民法711条は、不法行為による生命侵害があった場合、被害者の父母、配偶者および子は、加害者に対して固有の損害賠償請求権を取得することを定めています。これを「近親者固有の慰謝料請求権」と呼んでいます。

民法711条の慰謝料請求権は、不法行為の被害者から相続するものではなく、近親者に固有の慰謝料請求権です。民法711条により、近親者には、立証責任の軽減が図られています。

この民法711条は、慰謝料請求権者を父母・配偶者・子としていますが、これは例示であり、父母・配偶者・子に実質的に同視できる身分関係の者であれば、同条による慰謝料請求が可能であると解されています。

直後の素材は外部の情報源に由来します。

import Literature.Analysis.FunctionSpaces.TorusAnalyticComposition
import Literature.Analysis.FunctionSpaces.TorusFourierSynthesis
import Literature.Analysis.FunctionSpaces.TorusScalarFourierSeries
import Literature.Analysis.FunctionSpaces.PeriodicLogCostDeriv
import Literature.Analysis.FunctionSpaces.TorusSpaceTime
import Literature.Analysis.FunctionSpaces.TorusCalculusProofs
import Mathlib.Analysis.SpecialFunctions.Complex.LogBounds
import Mathlib.Analysis.SpecialFunctions.Complex.Arg
import Mathlib.Analysis.SpecificLimits.Normed
import HarnessLib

民法711条は、生命侵害の不法行為に限定しています。生命侵害に匹敵するほどの身体侵害であっても、民法711条による近親者固有の慰謝料請求は認められません。ただし、民法709条・710条に基づく請求は可能です。

民法と資格試験

民法は、私法の基本法です。我々の生活に最も身近な法律です。

そのため、例えば、司法試験(本試験)、司法試験予備試験、司法書士試験、行政書士試験、宅建試験、マンション管理士試験・・・など、実に多くの資格試験の試験科目になっています。

これら法律系資格の合格を目指すなら、民法を攻略することは必須条件です。

とは言え、民法は範囲も膨大です。メリハリを付けないと、いくら時間があっても合格にはたどり着けません。効率的に試験対策をするには、予備校や通信講座などを利用するのもひとつの方法でしょう。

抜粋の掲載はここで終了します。